B1428-LH156

Health Concerns

Copyright © by Len Holman, 5/24/14

 

  That old, tricky devil, Karl Rove, is VERY concerned about the health of Hillary Clinton.  He worries for the fate of our benighted republic.  He worries about the fate of the American people who might be led by an enfeebled executive who cannot respond to the pressures and dangers of the world in which we live, and he worries A LOT about another Republican “fire and fall back” failed run to capture the White House in 2016.  He was quoted as saying that Clinton had suffered some serious brain damage, but he walked that back under some unusual press pressure to say she had suffered a serious brain injury.  Of course, by any measurement of sanity, a person must have brain damage to want to be President of these United States; what with wannabe terrorist groups as thick as Hillary’s post-concussion glasses, Thailand under military rule, Syria ready for civil war, Iraq nowhere near stability—just to name a few items on a President’s “to do” list, as well the possibility of a congress held, or held hostage by, the opposition party. 

  But I think Karl is saying Clinton is just not up to the task. Commentators are trying to be fair by saying, “Well, of course the health of a putative President is of concern. Of course age is, too.”  Carl mentioned how old Hillary would be by 2016, just in passing.  He didn’t mention her height, hip size, and weight, but give him time. This is sly, since he gains cover by having the mainstream media pounce on all this, but the timing is unusual. There is still a long way to go before Hillary even ADMITS she wants to sit behind that big desk on Pennsylvania Ave., and a longer way still until the primaries and even longer until the Main Event in 2016.  So if tainting the lady in voters’ minds is on Karl’s agenda, it seems a little early—we all know that the American voter has the attention span of a cocker spaniel, but this may be the new strategy: the death by a thousand cuts. 

  We already have Benghazi to look forward to—an endless succession of congressional “hearings” and innuendo contests (which, karaoke-like, are a bit off tune, but a hell of a lot of fun for the drunken dingers). We’ll have Monica Lewinsky and Bill and fellatio in the taxpayers’ house in that same room Hillary wants to sit in, and we’ll have Whitewater, and maybe Troopergate, from Bill’s old days as Playah-in-Chief when he was doing Arkansas. Maybe the fabulous GOP Brain Trust (Mitt trusted them and we all know how THAT turned out) has decided that all those arrows won’t be enough to mortally wound the Warrior Queen, so they are putting extra arrows in the quiver, hoping one will resonate with voters and twang its way to her elective death. 

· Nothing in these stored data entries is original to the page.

import Literature.NumberTheory.DiophantineGeometry.GenEllMechanismField
import Literature.NumberTheory.DiophantineGeometry.GenEllPhiMechanism
import Literature.NumberTheory.DiophantineGeometry.GenEllDeCoverFarFromCuspsMechanism
import Literature.NumberTheory.DiophantineGeometry.GenEllDeCriticalValuesFamily
import Literature.NumberTheory.DiophantineGeometry.SuperellipticHeightsFamilyBelyi
import Literature.NumberTheory.DiophantineGeometry.GenEllPullbackConductor
import HarnessLib

/-!
# [GenEll] Thm 2.1 for `ℙ¹` (W9 assembly, piece 2): the noncritical-Belyi mechanism of the family
# `t_c`, assembled — Vojta on the mechanism set modulo the conductor bound

S. Mochizuki, *Arithmetic elliptic curves in general position*, Math. J. Okayama Univ. **52** (2010),
Thm. 2.1 (ii) ⇒ (i), proof pp. 12–13 [cite: MochizukiGenEll2010, Thm 2.1 p.12]; the cell's
number-field-only architecture `GENELLTWO-P1ROUTE.md` (abc-iut-S6) §3–§4, owner assignment
«GenEllMechanismAssembly» (STATUS 2026-08-26T02:02:38Z).

A MECHANISM is `(k, c, φ)`: the cover `D_e : r^e = x(1−x)` (`e = 2k+1`), the base function
`t_c = ((1 − 2x) + c·r^{k+2})/(r(1 − 2x))` (`DeCrit.tC`), and a Belyi map `ρ_T = φ = (f : g)` of
`ℙ¹` of degree `n` (S7's `GenEll.P1FiniteMap` currency, `exists_p1FiniteMap_noncritical_protect`)
with `|ρ_T⁻¹{0,1,∞} ∖ {∞}| = n + 2`.  Its BAD polynomial is d015's resultant
`g := Res_r(curvePoly, G_m)`, `m := f·g·(f−g)` — the `x`-coordinates of `E_φ = t_c⁻¹(ρ_T⁻¹{0,1,∞})`.

For every point `P = (F, x)` the auxiliary points of S6's bookkeeping `vojtaIneq_of_belyi_mechanism`
(p414036) are taken over the field `L_P := F(r)(θ)` of piece 1 (`GenEllMechanismField`):
`Q P := P.mechPoint e μ = (L_P, x)`, `Z P := (Q P).imageAt (ρ_T(t_c(x, r)))` (re-presented over its
minimal field), `κ P := log-cond_{ρ_T^*C}(t_c(x,r))` over `L_P` (S4's `NFPoint.logCondDiv`).  This file
DISCHARGES, for all `P` of the mechanism set `T` (conjugates `ρ`-far from the roots of `g` at `∞` and
at `2`) with `x ≠ 1/2`:

* `hZmem`, `hZfar` — W7 (w4-d031 `exists_farFromCusps_imageAt_of_far_aroots_resultant`, over d015's
  `De.rootSet_resultant_homFibrePolyC`);
* `hZht` with `A = n(2k+4)/(2k+1)` — W4a-c (S4 g3 `Superelliptic.exists_belyi_tFunC_hZht`);
* `hZcond` — Prop. 1.7 (i) left for `ρ_T` (S4 `NFPoint.logCond_sub_logCondDiv_le`);
* `hQ` — Prop. 1.7 (i) right for the Kummer cover (d015 `logDiff_dePoint_le`, S6 p412501) plus the
  log-different of the fixed layer `F(r) ⊆ F(r)(θ)` (hypothesis `hD`, a constant depending on `μ`);

and concludes `VojtaIneq T d ε` from the two remaining inputs: the W5 conductor bound
`hκ : κ P ≤ B_c·ht P + C` (`B_c = ((n+2)(2k+4) − (6k+6))/(2k+1)`) and the slope inequalities
(`exists_eps_of_margin`).  The points with `x = 1/2` (where `t_c = ∞`) have bounded height and are
added back (`vojtaIneq_of_half`).  Theorems only; classical, nothing here bears on [IUTchIII] Cor. 3.12.
-/

noncomputable section

open Polynomial NumberField

namespace Literature.NumberTheory.DiophantineGeometry.GenEll

/-! ## Elementary facts about `t_c` and far points -/
/-- The two forms of `t_c` agree off the poles: `t·(r·s) = s + c·r^{k+2}` for
`t = ((1−2x) + c r^{k+2})/(r(1−2x))`, `s = 1 − 2x`, `r, s ≠ 0`. [folklore] -/
private theorem tC_mul_eq {L : Type*} [Field L] (k : ℕ) (c : L) {x r : L} (hr : r ≠ 0) (hs : 1 - 2 * x ≠ 0) :
    DeCrit.tC k c x r * (r * (1 - 2 * x)) = (1 - 2 * x) + c * r ^ (k + 2) := by
  unfold DeCrit.tC
  rw [div_mul_cancel₀ _ (mul_ne_zero hr hs)]

/-- **Points with `x = 1/2` satisfy Vojta trivially**: their normalised height is the constant
`h(1/2)`, while `log-diff, log-cond ≥ 0`; so for `1 + ε ≥ 0`, `VojtaIneq {x = 1/2} d ε`.
(The Weierstrass fibre of `D_e`, where `t_c = ∞`, is split off the mechanism.)
[cite: MochizukiGenEll2010, Thm 2.1 proof p.12] -/
theorem vojtaIneq_of_half {d : ℕ} {ε : ℝ} (hε : 0 ≤ 1 + ε) :
    VojtaIneq {P : NFPoint | 1 - 2 * P.x = 0} d ε := by
  refine ⟨Height.logHeight₁ ((2 : ℚ)⁻¹), fun P hP => ?_⟩
  obtain ⟨hx, -⟩ := hP
  simp only [Set.mem_setOf_eq] at hx
  have hx' : P.x = algebraMap ℚ P.F ((2 : ℚ)⁻¹) := by
    rw [map_inv₀, map_ofNat]
    have h2 : (2 : P.F) * P.x = 1 := by linear_combination -hx
    exact eq_inv_of_mul_eq_one_right h2
  have hht : P.ht = Height.logHeight₁ ((2 : ℚ)⁻¹) := by
    have h := NumberField.logHeight₁_map_ringHom (algebraMap ℚ P.F) ((2 : ℚ)⁻¹)
    rw [Module.finrank_self, Nat.cast_one, one_mul] at h
    have hP : (0 : ℝ) < P.degree := Nat.cast_pos.mpr P.degree_pos
    unfold NFPoint.ht
    rw [hx']
    change (P.degree : ℝ)⁻¹ * Height.logHeight₁ (algebraMap ℚ P.F 2⁻¹) = _
    change Height.logHeight₁ (algebraMap ℚ P.F 2⁻¹) = (P.degree : ℝ) * _ at h
    rw [h, ← mul_assoc, inv_mul_cancel₀ hP.ne', one_mul]
  simp only
  nlinarith [P.logDiff_nonneg, P.logCond_nonneg]

/-! ## The mechanism on its separation set, modulo the conductor bound -/

section Mechanism

variable (k : ℕ) (c : ℚ) (φ : P1FiniteMap) (μ : ℚ[X])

  It’ll be a case of Clinton money and contacts and power and connections versus—what? Rand Paul?  Marco Rubio?—an invitation to voters to indulge their hatreds and fears, to vent their frustrations at the struggling economy and the dizzying pace of social change.  It will be Establishment politics, Democratic style, versus a distinctly libertarian bent (the liberal version of a Tea Party).  So far this primary season, the voters have bagged the Tea party in favor of more “establishment” GOP candidates, even though those very candidates have changed the definition of “establishment” by pushing the whole party to the right.  So maybe they worry and maybe they get desperate and maybe they say and do things which will be picked up by the media and blown out of proportion (is there is any sense of proportion left in American politics?), and Hillary will get to choose her own White House china and linens by default. 

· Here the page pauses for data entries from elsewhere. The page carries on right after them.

import Literature.MathematicalPhysics.QuantumFieldTheory.King1986.CovarianceSplittingUnits
import HarnessLib

/-!
# King 1986, (2.20) bookkeeping: tori with coordinatewise EQUAL periods are canonically the same — the re-indexing
# `torCongr : Tor K ≃ Tor K′` (`K μ = K′ μ`), and the invariance of `c(−Δ) + m²`, of the block structure, of `A₀` and of
# King's constrained propagator `G^ε_k = N^d·A₀⁻¹` under it

**Citation header (fifth file of the `CovarianceSplitting` group; seat `pub-ymgap-dag-n15-e` (generation 5) of the cell
`pub-ymgap`, Track-A node N15 = NE2, King-model rung).**  C. King, *The U(1) Higgs model. I. The continuum limit*, Commun. Math.
Phys. **102** (1986) 649–677 [King1986], (2.20) p. 654 («how operators transform under rescalings of the lattice»), (2.13) p. 653.
This is pure index bookkeeping: the tree spells one and the same torus `Π_μ ℤ∕K_μ` in several ways — `fine (N·L) M`,
`fine N (fine L M)` (`CovarianceSplittingUnits.flatten`), `fine L (fun _ ↦ 2L^e)` versus `fun _ ↦ 2L^{e+1}`, `fine (L^nL^k) M` versus
`fine (L^{k+n}) M` — and King's operators, being defined through the VALUES of the coordinates, do not see the spelling.  `flatten` is the
special case `K = fine N (fine L M)`, `K′ = fine (N·L) M`.

**What this file PROVES (kernel).**  `torCongr h : Tor K ≃ Tor K′` for `h : ∀ μ, K μ = K′ μ` (coordinatewise `ZMod.ringEquivCongr`);
`val_torCongr`, `torCongr_add`, `torCongr_sub`, `torCongr_unitVec`, `torCongr_refl`, **`tdistT_torCongr`**; **`lapF_torCongr`** (`c(−Δ) + m²` is invariant); for block structures
`K = fine N M`, `K′ = fine N M′` with `hM : ∀ μ, M μ = M′ μ`: `fineCongr` (the induced equality of fine periods), **`blockOf_torCongr`**,
**`blockProj_torCongr`**, **`fineOp_eq_reindex_torCongr`**, **`constrainedProp_torCongr`** (`G^ε_k(e x, e y) = G^ε_k(x, y)`), `constrainedProp_congrN` (spelling of `N`), and the same one
level up for the nested objects of `CovarianceSplitting`: `blockProj₂_torCongr`, **`constrainedProp₂_torCongr`**.

HONEST FRAMING: bookkeeping on finite tori; nothing about Bałaban's covariant objects; nothing continuum ∕ mass-gap ∕ Clay; count-neutral.
-/

noncomputable section

open Finset Real Matrix
open scoped BigOperators

namespace Literature.MathematicalPhysics.QuantumFieldTheory.King1986

open Literature.MathematicalPhysics.QuantumFieldTheory.Balaban1983to89
open Literature.MathematicalPhysics.QuantumFieldTheory.Balaban1983to89.B5Prop11Plancherel

namespace Torus

variable {d : ℕ}

/-! ## §1 `torCongr` and the invariance of `c(−Δ) + m²` -/

section General

variable {K K' : Fin d → ℕ}

/-- THE CANONICAL IDENTIFICATION of `Π_μ ℤ∕K_μ` and `Π_μ ℤ∕K′_μ` when `K μ = K′ μ` for every `μ` (coordinatewise `ZMod.ringEquivCongr`).
[cite: King1986, (2.20) p.654] -/
def torCongr (h : ∀ μ, K μ = K' μ) : Tor K ≃ Tor K' :=
  Equiv.piCongrRight fun μ => (ZMod.ringEquivCongr (h μ)).toEquiv

/-- Coordinate form. [cite: King1986, (2.20) p.654] -/
theorem torCongr_apply (h : ∀ μ, K μ = K' μ) (x : Tor K) (μ : Fin d) :
    torCongr h x μ = ZMod.ringEquivCongr (h μ) (x μ) := rfl

/-- `torCongr` preserves the integer representatives. [cite: King1986, (2.20) p.654] -/
theorem val_torCongr (h : ∀ μ, K μ = K' μ) (x : Tor K) (μ : Fin d) : (torCongr h x μ).val = (x μ).val := by
  rw [torCongr_apply, ZMod.ringEquivCongr_val]

/-- `torCongr` is additive. [cite: King1986, (2.20) p.654] -/
theorem torCongr_add (h : ∀ μ, K μ = K' μ) (x y : Tor K) : torCongr h (x + y) = torCongr h x + torCongr h y := by
  funext μ
  rw [Pi.add_apply, torCongr_apply, torCongr_apply, torCongr_apply, Pi.add_apply, map_add]

/-- `torCongr` respects subtraction. [cite: King1986, (2.20) p.654] -/
theorem torCongr_sub (h : ∀ μ, K μ = K' μ) (x y : Tor K) : torCongr h (x - y) = torCongr h x - torCongr h y := by
  funext μ
  rw [Pi.sub_apply, torCongr_apply, torCongr_apply, torCongr_apply, Pi.sub_apply, map_sub]

/-- `torCongr` carries lattice unit vectors to lattice unit vectors. [cite: King1986, (2.20) p.654] -/
theorem torCongr_unitVec (h : ∀ μ, K μ = K' μ) (μ : Fin d) : torCongr h (unitVec K μ) = unitVec K' μ := by
  funext ν
  rw [torCongr_apply, unitVec, unitVec]
  by_cases hν : ν = μ
  · subst hν
    rw [Pi.single_eq_same, Pi.single_eq_same, map_one]
  · rw [Pi.single_eq_of_ne hν, Pi.single_eq_of_ne hν, map_zero]

/-- Along the trivial equality `torCongr` is the identity (`ZMod.ringEquivCongr rfl = refl`). [cite: King1986, (2.20) p.654] -/
theorem torCongr_refl (h : ∀ μ, K μ = K μ) (x : Tor K) : torCongr h x = x := by
  funext μ
  rw [torCongr_apply, ZMod.ringEquivCongr_refl_apply]

/-- **The torus distance does not see the spelling of the periods.** [cite: King1986, (2.20) p.654] -/
theorem tdistT_torCongr [∀ μ, NeZero (K μ)] [∀ μ, NeZero (K' μ)] (h : ∀ μ, K μ = K' μ) (x y : Tor K) :
    tdistT K' (torCongr h x) (torCongr h y) = tdistT K x y := by
  obtain rfl : K = K' := funext h
  rw [torCongr_refl, torCongr_refl]

/-- **`c(−Δ) + m²` does not see the spelling of the periods.** [cite: King1986, (2.20) p.654, (4.4) p.670] -/
theorem lapF_torCongr [∀ μ, NeZero (K μ)] [∀ μ, NeZero (K' μ)] (h : ∀ μ, K μ = K' μ) (c m2 : ℝ) (x y : Tor K) :
    lapF K' c m2 (torCongr h x) (torCongr h y) = lapF K c m2 x y := by
  simp only [lapF, ← torCongr_unitVec h, ← torCongr_add, ← torCongr_sub, (torCongr h).injective.eq_iff]

end General

/-! ## §2 Block structures `fine N M` versus `fine N M′` with `M μ = M′ μ` -/

section Blocks

variable (N : ℕ) [NeZero N] {M M' : Fin d → ℕ} [hM : ∀ μ, NeZero (M μ)] [hM' : ∀ μ, NeZero (M' μ)]

omit [NeZero N] hM hM' in
/-- The induced equality of the fine periods. [cite: King1986, (2.20) p.654] -/
theorem fineCongr (h : ∀ μ, M μ = M' μ) : ∀ μ, fine N M μ = fine N M' μ := fun μ => by
  show N * M μ = N * M' μ; rw [h μ]

/-- **Blocks correspond**: the `N`-block of the re-indexed fine point is the re-indexed `N`-block. [cite: King1986, (2.10) p.653, (2.20) p.654] -/
theorem blockOf_torCongr (h : ∀ μ, M μ = M' μ) (x : Tor (fine N M)) :
    blockOf N M' (torCongr (fineCongr N h) x) = torCongr h (blockOf N M x) := by
  funext μ
  apply ZMod.val_injective
  rw [val_blockOf, val_torCongr, val_torCongr, val_blockOf]

/-- **The block projector is invariant**: `blockProj N M′ (e x) (e y) = blockProj N M x y`. [cite: King1986, (2.13) p.653, (2.20) p.654] -/
theorem blockProj_torCongr (h : ∀ μ, M μ = M' μ) (x y : Tor (fine N M)) :
    blockProj N M' (torCongr (fineCongr N h) x) (torCongr (fineCongr N h) y) = blockProj N M x y := by
  have key : blockOf N M' (torCongr (fineCongr N h) x) = blockOf N M' (torCongr (fineCongr N h) y)
      ↔ blockOf N M x = blockOf N M y := by
    rw [blockOf_torCongr N h, blockOf_torCongr N h, (torCongr h).injective.eq_iff]
  unfold blockProj
  by_cases hb : blockOf N M x = blockOf N M y
  · rw [if_pos hb, if_pos (key.mpr hb)]
  · rw [if_neg hb, if_neg (fun h' => hb (key.mp h'))]

/-- **`A₀` is the re-indexed `A₀`.** [cite: King1986, (2.13) p.653, (2.20) p.654] -/
theorem fineOp_eq_reindex_torCongr (h : ∀ μ, M μ = M' μ) (a c m2 : ℝ) :
    fineOp N M' a c m2 = Matrix.reindex (torCongr (fineCongr N h)) (torCongr (fineCongr N h)) (fineOp N M a c m2) := by
  ext i j
  obtain ⟨x, rfl⟩ := (torCongr (fineCongr N h)).surjective i
  obtain ⟨y, rfl⟩ := (torCongr (fineCongr N h)).surjective j
  rw [Matrix.reindex_apply, Matrix.submatrix_apply, Equiv.symm_apply_apply, Equiv.symm_apply_apply, fineOp, fineOp,
    Matrix.add_apply, Matrix.add_apply, Matrix.smul_apply, Matrix.smul_apply, lapF_torCongr (fineCongr N h),
    blockProj_torCongr N h]

/-- **KING'S `G^ε_k` DOES NOT SEE THE SPELLING OF THE UNIT LATTICE**: `constrainedProp N M′ a c m² (e x) (e y) = constrainedProp N M a c m² x y`.
[cite: King1986, (2.13) p.653, (2.20) p.654] -/
theorem constrainedProp_torCongr (h : ∀ μ, M μ = M' μ) (a c m2 : ℝ) (x y : Tor (fine N M)) :
    constrainedProp N M' a c m2 (torCongr (fineCongr N h) x) (torCongr (fineCongr N h) y) = constrainedProp N M a c m2 x y := by
  rw [constrainedProp, constrainedProp, Matrix.smul_apply, Matrix.smul_apply, fineOp_eq_reindex_torCongr N h,
    Matrix.inv_reindex, Matrix.reindex_apply, Matrix.submatrix_apply, Equiv.symm_apply_apply, Equiv.symm_apply_apply]

/-- **`G^ε_k` does not see the spelling of the NUMBER OF FINE POINTS PER BLOCK either** (`N = N′` as numbers, e.g. `L^nL^k` vs `L^{k+n}`,
`L^n(L^kL)` vs `(L^nL^k)L`): transport along the induced `torCongr`. [cite: King1986, (2.13) p.653, (2.20) p.654] -/
theorem constrainedProp_congrN {N' : ℕ} [NeZero N'] (hN : N = N') (M : Fin d → ℕ) [∀ μ, NeZero (M μ)] (a c m2 : ℝ)
    (x y : Tor (fine N M)) :
    constrainedProp N' M a c m2
        (torCongr (K := fine N M) (K' := fine N' M) (fun μ => by rw [hN]) x)
        (torCongr (K := fine N M) (K' := fine N' M) (fun μ => by rw [hN]) y)
      = constrainedProp N M a c m2 x y := by
  subst hN
  rw [torCongr_refl, torCongr_refl]

end Blocks

/-! ## §3 One level up: the nested objects of `CovarianceSplitting` -/

section Nested

variable (N L : ℕ) [NeZero N] [NeZero L] {M M' : Fin d → ℕ} [hM : ∀ μ, NeZero (M μ)] [hM' : ∀ μ, NeZero (M' μ)]

/-- The composite projector is invariant. [cite: King1986, (2.13) p.653, (2.20) p.654] -/
theorem blockProj₂_torCongr (h : ∀ μ, M μ = M' μ) (x y : Tor (fine N (fine L M))) :
    blockProj₂ N L M' (torCongr (fineCongr N (fineCongr L h)) x) (torCongr (fineCongr N (fineCongr L h)) y)
      = blockProj₂ N L M x y := by
  have key : blockOf L M' (blockOf N (fine L M') (torCongr (fineCongr N (fineCongr L h)) x))
        = blockOf L M' (blockOf N (fine L M') (torCongr (fineCongr N (fineCongr L h)) y))
      ↔ blockOf L M (blockOf N (fine L M) x) = blockOf L M (blockOf N (fine L M) y) := by
    rw [blockOf_torCongr N (fineCongr L h), blockOf_torCongr N (fineCongr L h), blockOf_torCongr L h,
      blockOf_torCongr L h, (torCongr h).injective.eq_iff]
  rw [blockProj₂_apply, blockProj₂_apply]
  by_cases hb : blockOf L M (blockOf N (fine L M) x) = blockOf L M (blockOf N (fine L M) y)
  · rw [if_pos hb, if_pos (key.mpr hb)]
  · rw [if_neg hb, if_neg (fun h' => hb (key.mp h'))]

/-- **The level-`(k+1)` propagator of the splitting does not see the spelling of the unit lattice**:
`constrainedProp₂ N L M′ … (e x) (e y) = constrainedProp₂ N L M … x y`. [cite: King1986, (2.13)/(2.17) p.653, (2.20) p.654] -/
theorem constrainedProp₂_torCongr (h : ∀ μ, M μ = M' μ) (a₁ a c m2 : ℝ) (x y : Tor (fine N (fine L M))) :
    constrainedProp₂ N L M' a₁ a c m2 (torCongr (fineCongr N (fineCongr L h)) x) (torCongr (fineCongr N (fineCongr L h)) y)
      = constrainedProp₂ N L M a₁ a c m2 x y := by
  set e := torCongr (fineCongr N (fineCongr L h)) with he
  have hre : lapF (fine N (fine L M')) c m2 + (nextLevelCoeff a a₁ L) • blockProj₂ N L M'
      = Matrix.reindex e e (lapF (fine N (fine L M)) c m2 + (nextLevelCoeff a a₁ L) • blockProj₂ N L M) := by
    ext i j
    obtain ⟨x, rfl⟩ := e.surjective i
    obtain ⟨y, rfl⟩ := e.surjective j
    rw [Matrix.reindex_apply, Matrix.submatrix_apply, Equiv.symm_apply_apply, Equiv.symm_apply_apply, Matrix.add_apply,
      Matrix.add_apply, Matrix.smul_apply, Matrix.smul_apply, he, lapF_torCongr (fineCongr N (fineCongr L h)),
      blockProj₂_torCongr N L h]
  rw [constrainedProp₂, constrainedProp₂, Matrix.smul_apply, Matrix.smul_apply, hre, Matrix.inv_reindex, Matrix.reindex_apply,
    Matrix.submatrix_apply, Equiv.symm_apply_apply, Equiv.symm_apply_apply]

end Nested

end Torus

end Literature.MathematicalPhysics.QuantumFieldTheory.King1986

  There have been health issues concerning our Presidents going back a while, including FDR’s polio, Eisenhower’s heart problems, JFK’s Addison’s Disease, Nixon’s phlebitis, and Carter’s lusting in his heart (which many suffer from and cannot—in our time and culture—really be called a “disease.”) The problem with tricky folk is that they can’t go straight. They weasel and swerve and sling surreptitious mud and never stop.  They don’t know how to be straight, wouldn’t know facts if they fell in bathtub-sized chunks from the sky onto their heads, and taint every process they awkwardly, sly, cunningly try to manipulate.  It’s not that Clinton doesn’t have some questions to answer, but I cynically believe that straight answers—especially on health issues—in an election year are about as rare as NFL championships are for the Cleveland Browns. 

  During Clinton’s hearings in congress on Benghazi, I repeatedly told the legislators what to ask her, what I wanted Clinton to answer for, but I guess they couldn’t hear me through the TV screen.  And if the GOP wins the senate, she must have a clot in her brain somewhere if she thinks she will be able to do anything she wants to do during her tenure.  It shouldn’t be an issue as to whether or not she is healthy, but that the republic she will be the executive of will be.  So far, that’s an open question.